WASHINGTON: Les prochains jours de la guerre menée par les Etats-Unis et Israël contre l'Iran seront "décisifs", a affirmé mardi le ministre américain de la Défense, Pete Hegseth, refusant d'écarter la possibilité de déployer des troupes sur le sol iranien.

"Les prochains jours seront décisifs. L'Iran le sait, et ils ne peuvent quasiment rien faire militairement contre cela", a déclaré le ministre lors d'une conférence de presse au Pentagone.

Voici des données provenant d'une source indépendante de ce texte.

import Summits.ResolutionOfSingularities.ResolutionOfSingularities.Theorems.FrobeniusLadderFInjectiveMacaulayficationClauseOfMaximal
import Summits.ResolutionOfSingularities.ResolutionOfSingularities.Theorems.FrobeniusLadderFInjectiveMacaulayficationNonFullLoopFrame
import Summits.ResolutionOfSingularities.ResolutionOfSingularities.Theorems.FrobeniusLadderFInjectiveMacaulayficationNonFullLoopFloorOne
import Literature.RingTheory.MvPolynomial.VariableIdeals
import Mathlib.Algebra.DualNumber
import HarnessLib

/-!
# NEG-N, FLOOR 5 (the period-one N-loop germ `U₀`), CENTRE SIDE: `𝔮 = (x̄, ȳ, z̄) ⊂ k[x,y,u,t,z]/(g₅)` is a height-two prime and
# EVERY point of `V(𝔮)` is NON-FULL — the «⊇» half of the two-sided locus lemma `hlocus` of res-L1-w45a-lead-1's (L-g) frame
# (crux `FInjectiveMacaulayfication` stmt-ResolutionOfSingularities-15315, chain w45a; res-L1-w45a-plan-1 g19 RULINGS R19.21 «NEG-N: an unconditional
# kernel refutation of `Recipes.NonFullTowerConjecture` on the period-one bed d4lx6c3» / R19.22 (floor split: NEG-1, NEG-3, NEG-5 → stub-1); floor table =
# res-L1-w45a-tri-2 g16's replay l.81567 (`k = 5: g₅ = z² + x²yz + xy²(1+u³+t³), I₁ = (x, y, yt, yu, z), S₅ = (x, y, z)`); letters and the shape of `hlocus`
# = res-L1-w45a-lead-1 (L-g) `…NonFullLoopFrame` l.81722; seat res-L1-w45a-stub-1 g12; pattern = this seat's `TauFloorOneCIChartNotFull` (p617516))

[OURS · L1 W4.5a] Support file (`--supports stmt-ResolutionOfSingularities-15315 --as helper`); replaces the role of NO printed item; NOT a statement of any
manuscript; def-free (the floor polynomial is a hypothesis `g` with its defining equation, in lead-1's letters); UNCONDITIONAL. §1–§3 over ANY field; §4
`CharP k 2`. Sequel of res-L1-w45a-lead-1's ✓ p645060 `…NonFullLoopFrame` (its §1–§2 ring facts are imported, not restated). AI-written (AI review is weaker than expert review).

`X 0 = x`, `X 1 = y`, `X 2 = u`, `X 3 = t`, `X 4 = z`; `g₅ = X 4 ^ 2 + X 0 ^ 2 * X 1 * X 4 + X 0 * X 1 ^ 2 * X 2 ^ 3 + X 0 * X 1 ^ 2 * X 3 ^ 3 + X 0 * X 1 ^ 2`,
`A = k[X]/(g₅)`, `U₀ = Spec A`; the centre `𝔮 = (x̄, ȳ, z̄)` is spelled `Ideal.span ((fun j => mk (X j)) '' ↑({0, 1, 4} : Finset (Fin 5)))` (lead-1's spelling).
* §1 ring facts (primality `prime_g5` / `isPrime_span_g5` / `isPrime_centre` are res-L1-w45a-lead-1's ✓ p645060 `NonFullLoopFrame`, imported): `not_X_dvd_g₅`,
  `g₅_ne_zero`, `g₅_mem_span_X_image` (`g₅ ∈ (x, y, z)` and `∈ (x, z)`), ★ `mk_X4_sq` (`z̄² = −x̄²ȳz̄ − x̄ȳ²(u³+t³+1)` in `A`);
* §2 coordinate primes of `A`: `span_image_mk_eq_map` (any `s`; lead-1's `span_centre_eq_map` is the case `s = {0,1,4}`), `isPrime_span_image_mk` (`(x̄ⱼ : j ∈ s)`
  is prime once `g₅ ∈ (xⱼ : j ∈ s)`; Literature `isPrime_span_X_image`), `mk_X_mem_span_image_iff` (`x̄ᵢ ∈ (x̄ⱼ : j ∈ s) ↔ i ∈ s`), ★ `height_centre :
  height 𝔮 = 2` (`≤`: `𝔮` is minimal over `(x̄, ȳ)` since `z̄² ∈ (x̄)`, Krull; `≥`: the chain `⊥ < (x̄, z̄) < 𝔮` of primes);
* §3 ★★ `not_fullCl_atPrime_centre` — `¬ FullCl 2 (A_𝔮)` over ANY field: `dim A_𝔮 = 2`, `(x̄, ȳ)` is a system of parameters (`z̄² ∈ (x̄)`),
  **`z̄² = x̄²·(ȳz̄) + ȳ²·(x̄(1+u³+t³)) ∈ (x̄, ȳ)^{[2]}` but `z̄ ∉ (x̄, ȳ)A_𝔮`** — the witness map `A_𝔮 → F[ε]` (`F = Frac k[X]`; `x, y ↦ 0`, `z ↦ ε`,
  `u, t ↦ u, t`) kills `g₅` and `(x̄, ȳ)`, sends `A ∖ 𝔮` to units and `z̄` to `ε ≠ 0` (tri-2 l.81567: `I₁(g₅) = (x, y, yt, yu, z) ⊆ 𝔮`, the dim-2 Frobenius witness);
* §4 ★★ `not_fullCl_stalk_of_centre_le` (`CharP k 2`) — **`¬ FullCl 2 𝒪_{U₀,w}` for EVERY point `w ⊇ 𝔮`**: FULL at `w` would localize to FULL at `𝔮`
  (`ClauseOfMaximal.fiClause_atPrime_of_le`) — THE «⊇» HALF of `hlocus`; `not_fullCl_localization_of_centre_le` (localization form).
The «⊆» half (FULL at every point off `V(𝔮)`: three off-centre Fedder cells `x² · yz`, `y² · x`, `z² · 1`) and the `↔` in lead-1's letters are the sequel
`…NonFullLoopFloorFive`. [cite: Fedder1983, Prop. 1.7 (context)] [cite: Matsumura1987, Thm. 13.5]
-/

-- single-problem summit: the doubled namespace component is forced
set_option linter.dupNamespace false

noncomputable section

open AlgebraicGeometry CategoryTheory Literature.AlgebraicGeometry.Resolution TopologicalSpace IsLocalRing MvPolynomial DualNumber

namespace Summit.ResolutionOfSingularities.ResolutionOfSingularities.Theorems.FInjectiveMacaulayfication.NonFullLoopFloorFive

open Summit.ResolutionOfSingularities.ResolutionOfSingularities.Theorems.FInjectiveMacaulayfication
open SliceableCentre

variable (k : Type) [Field k]

/-! ## §1 Ring facts on `g₅` -/

/-- No variable divides `g₅` (`g₅(e_z) = 1`; `g₅(1,1,0,0,0) = 1`). [certificate] -/
theorem not_X_dvd_g₅ (g : MvPolynomial (Fin 5) k) (hg : g = X 4 ^ 2 + X 0 ^ 2 * X 1 * X 4 + X 0 * X 1 ^ 2 * X 2 ^ 3 + X 0 * X 1 ^ 2 * X 3 ^ 3 + X 0 * X 1 ^ 2)
    (i : Fin 5) : ¬ ((X i : MvPolynomial (Fin 5) k) ∣ g) := by
  rintro ⟨c, hc⟩
  by_cases hi : i = 4
  · subst hi
    have := congrArg (MvPolynomial.eval ![(1 : k), 1, 0, 0, 0]) hc
    rw [hg] at this
    simp at this
  · have := congrArg (MvPolynomial.eval (Pi.single 4 1 : Fin 5 → k)) hc
    rw [hg] at this
    simp [hi] at this

/-- `g₅ ≠ 0`. [plumbing] -/
theorem g₅_ne_zero (g : MvPolynomial (Fin 5) k) (hg : g = X 4 ^ 2 + X 0 ^ 2 * X 1 * X 4 + X 0 * X 1 ^ 2 * X 2 ^ 3 + X 0 * X 1 ^ 2 * X 3 ^ 3 + X 0 * X 1 ^ 2) :
    g ≠ 0 :=
  (NonFullLoopFrame.prime_g5 k g hg).ne_zero

/-- `g₅ ∈ (xⱼ : j ∈ s)` as soon as `0, 4 ∈ s` (`g₅ = z·(z + x²y) + x·y²(u³+t³+1)`). [folklore] -/
theorem g₅_mem_span_X_image (g : MvPolynomial (Fin 5) k) (hg : g = X 4 ^ 2 + X 0 ^ 2 * X 1 * X 4 + X 0 * X 1 ^ 2 * X 2 ^ 3 + X 0 * X 1 ^ 2 * X 3 ^ 3 + X 0 * X 1 ^ 2)
    (s : Set (Fin 5)) (h0 : (0 : Fin 5) ∈ s) (h4 : (4 : Fin 5) ∈ s) : g ∈ Ideal.span (X '' s : Set (MvPolynomial (Fin 5) k)) := by
  have hx : (X 0 : MvPolynomial (Fin 5) k) ∈ Ideal.span (X '' s : Set (MvPolynomial (Fin 5) k)) := Ideal.subset_span ⟨0, h0, rfl⟩
  have hz : (X 4 : MvPolynomial (Fin 5) k) ∈ Ideal.span (X '' s : Set (MvPolynomial (Fin 5) k)) := Ideal.subset_span ⟨4, h4, rfl⟩
  have hdec : g = X 4 * (X 4 + X 0 ^ 2 * X 1) + X 0 * (X 1 ^ 2 * X 2 ^ 3 + X 1 ^ 2 * X 3 ^ 3 + X 1 ^ 2) := by rw [hg]; ring
  rw [hdec]
  exact Ideal.add_mem _ (Ideal.mul_mem_right _ _ hz) (Ideal.mul_mem_right _ _ hx)

/-- ★ In `A = k[X]/(g₅)`: `z̄² = −x̄²ȳz̄ − x̄ȳ²(ū³+t̄³+1)`. [certificate] -/
theorem mk_X4_sq (g : MvPolynomial (Fin 5) k) (hg : g = X 4 ^ 2 + X 0 ^ 2 * X 1 * X 4 + X 0 * X 1 ^ 2 * X 2 ^ 3 + X 0 * X 1 ^ 2 * X 3 ^ 3 + X 0 * X 1 ^ 2) :
    Ideal.Quotient.mk (Ideal.span {g}) (X 4) ^ 2 =
      -(Ideal.Quotient.mk (Ideal.span {g}) (X 0) ^ 2 * Ideal.Quotient.mk (Ideal.span {g}) (X 1) * Ideal.Quotient.mk (Ideal.span {g}) (X 4)) -
        Ideal.Quotient.mk (Ideal.span {g}) (X 0) * Ideal.Quotient.mk (Ideal.span {g}) (X 1) ^ 2 *
          (Ideal.Quotient.mk (Ideal.span {g}) (X 2) ^ 3 + Ideal.Quotient.mk (Ideal.span {g}) (X 3) ^ 3 + 1) := by
  have h0 : Ideal.Quotient.mk (Ideal.span {g}) g = 0 := Ideal.Quotient.eq_zero_iff_mem.mpr (Ideal.subset_span rfl)
  have hid : (X 4 : MvPolynomial (Fin 5) k) ^ 2 = -(X 0 ^ 2 * X 1 * X 4) - X 0 * X 1 ^ 2 * (X 2 ^ 3 + X 3 ^ 3 + 1) + g := by rw [hg]; ring
  have h1 := congrArg (Ideal.Quotient.mk (Ideal.span {g})) hid
  rw [map_add, h0, add_zero] at h1
  simpa only [map_sub, map_neg, map_mul, map_pow, map_add, map_one] using h1

/-! ## §2 Coordinate primes of `A = k[X]/(g₅)`; the height of the centre -/

/-- The ideal `(x̄ⱼ : j ∈ s)` of `A` is the image of `(xⱼ : j ∈ s)`. [folklore] -/
theorem span_image_mk_eq_map (g : MvPolynomial (Fin 5) k) (s : Set (Fin 5)) :
    Ideal.span ((fun j : Fin 5 => Ideal.Quotient.mk (Ideal.span {g}) (X j)) '' s) =
      (Ideal.span (X '' s : Set (MvPolynomial (Fin 5) k))).map (Ideal.Quotient.mk (Ideal.span {g})) := by
  rw [Ideal.map_span, Set.image_image]

/-- `(x̄ⱼ : j ∈ s) ⊂ A` is PRIME whenever `g₅ ∈ (xⱼ : j ∈ s)` (`A/(x̄ⱼ) = k[X]/(xⱼ : j ∈ s)`, a polynomial ring). [folklore; Literature `isPrime_span_X_image`] -/
theorem isPrime_span_image_mk (g : MvPolynomial (Fin 5) k) (s : Set (Fin 5)) (hgs : g ∈ Ideal.span (X '' s : Set (MvPolynomial (Fin 5) k))) :
    (Ideal.span ((fun j : Fin 5 => Ideal.Quotient.mk (Ideal.span {g}) (X j)) '' s)).IsPrime := by
  rw [span_image_mk_eq_map]
  haveI := Literature.RingTheory.MvPolynomial.isPrime_span_X_image (R := k) s
  refine Ideal.map_isPrime_of_surjective Ideal.Quotient.mk_surjective ?_
  rw [Ideal.mk_ker, Ideal.span_le, Set.singleton_subset_iff]
  exact hgs

/-- `x̄ᵢ ∈ (x̄ⱼ : j ∈ s) ↔ i ∈ s` (when `g₅ ∈ (xⱼ : j ∈ s)`). [folklore] -/
theorem mk_X_mem_span_image_iff (g : MvPolynomial (Fin 5) k) (s : Set (Fin 5)) (hgs : g ∈ Ideal.span (X '' s : Set (MvPolynomial (Fin 5) k)))
    (i : Fin 5) : Ideal.Quotient.mk (Ideal.span {g}) (X i) ∈ Ideal.span ((fun j : Fin 5 => Ideal.Quotient.mk (Ideal.span {g}) (X j)) '' s) ↔ i ∈ s := by
  refine ⟨fun h => ?_, fun hi => Ideal.subset_span ⟨i, hi, rfl⟩⟩
  rw [span_image_mk_eq_map] at h
  have h' : (X i : MvPolynomial (Fin 5) k) ∈ ((Ideal.span (X '' s : Set (MvPolynomial (Fin 5) k))).map (Ideal.Quotient.mk (Ideal.span {g}))).comap
      (Ideal.Quotient.mk (Ideal.span {g})) := Ideal.mem_comap.mpr h
  rw [Ideal.comap_map_of_surjective _ Ideal.Quotient.mk_surjective, ← RingHom.ker_eq_comap_bot, Ideal.mk_ker,
    sup_eq_left.mpr ((Ideal.span_le.mpr (Set.singleton_subset_iff.mpr hgs)))] at h'
  exact Literature.RingTheory.MvPolynomial.X_mem_span_X_image_iff.mp h'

Le ministre, qui a révélé qu'il avait rendu visite récemment à des troupes américaines déployées dans ce conflit, a affirmé que "les dernières 24 heures ont vu le plus faible nombre de drones et missiles ennemis lancés par l'Iran".

Selon Pete Hegseth, les discussions avec l'Iran pour mettre un terme à la guerre sont en train de s'intensifier.

Ces discussions "sont bien réelles, elles sont en cours, elles sont actives et -- je pense -- se renforcent", a-t-il affirmé.

Les-Etats-Unis constatent un "va-et-vient" avec l'Iran sur les termes de ces négociations, un "fait nouveau productif", selon Pete Hegseth.

"Nous ne voulons pas avoir à faire plus militairement que ce qui est nécessaire. Mais je n'ai pas dit ça à la légère quand j'ai dit qu'en attendant, nous négocierons avec des bombes", a-t-il déclaré.

Pete Hegseth a également refusé à nouveau d'écarter la possibilité de déployer des troupes américaines sur le territoire iranien.

"Nous n'allons écarter aucune option. Vous ne pouvez pas mener et gagner une guerre si vous dites à votre adversaire ce que vous êtes prêts à faire, ou pas prêts à faire, y compris des troupes au sol", a déclaré le ministre.

"Notre adversaire pense actuellement qu'il existe 15 différentes manières avec lesquelles on pourrait s'en prendre à eux avec des troupes au sol. Et devinez quoi? C'est vrai", a-t-il ajouté.

A ses côtés, le général Dan Caine, chef d'état-major, a déclaré que les Etats-Unis avaient frappé "plus de 11.000 cibles" au cours des 30 jours passés.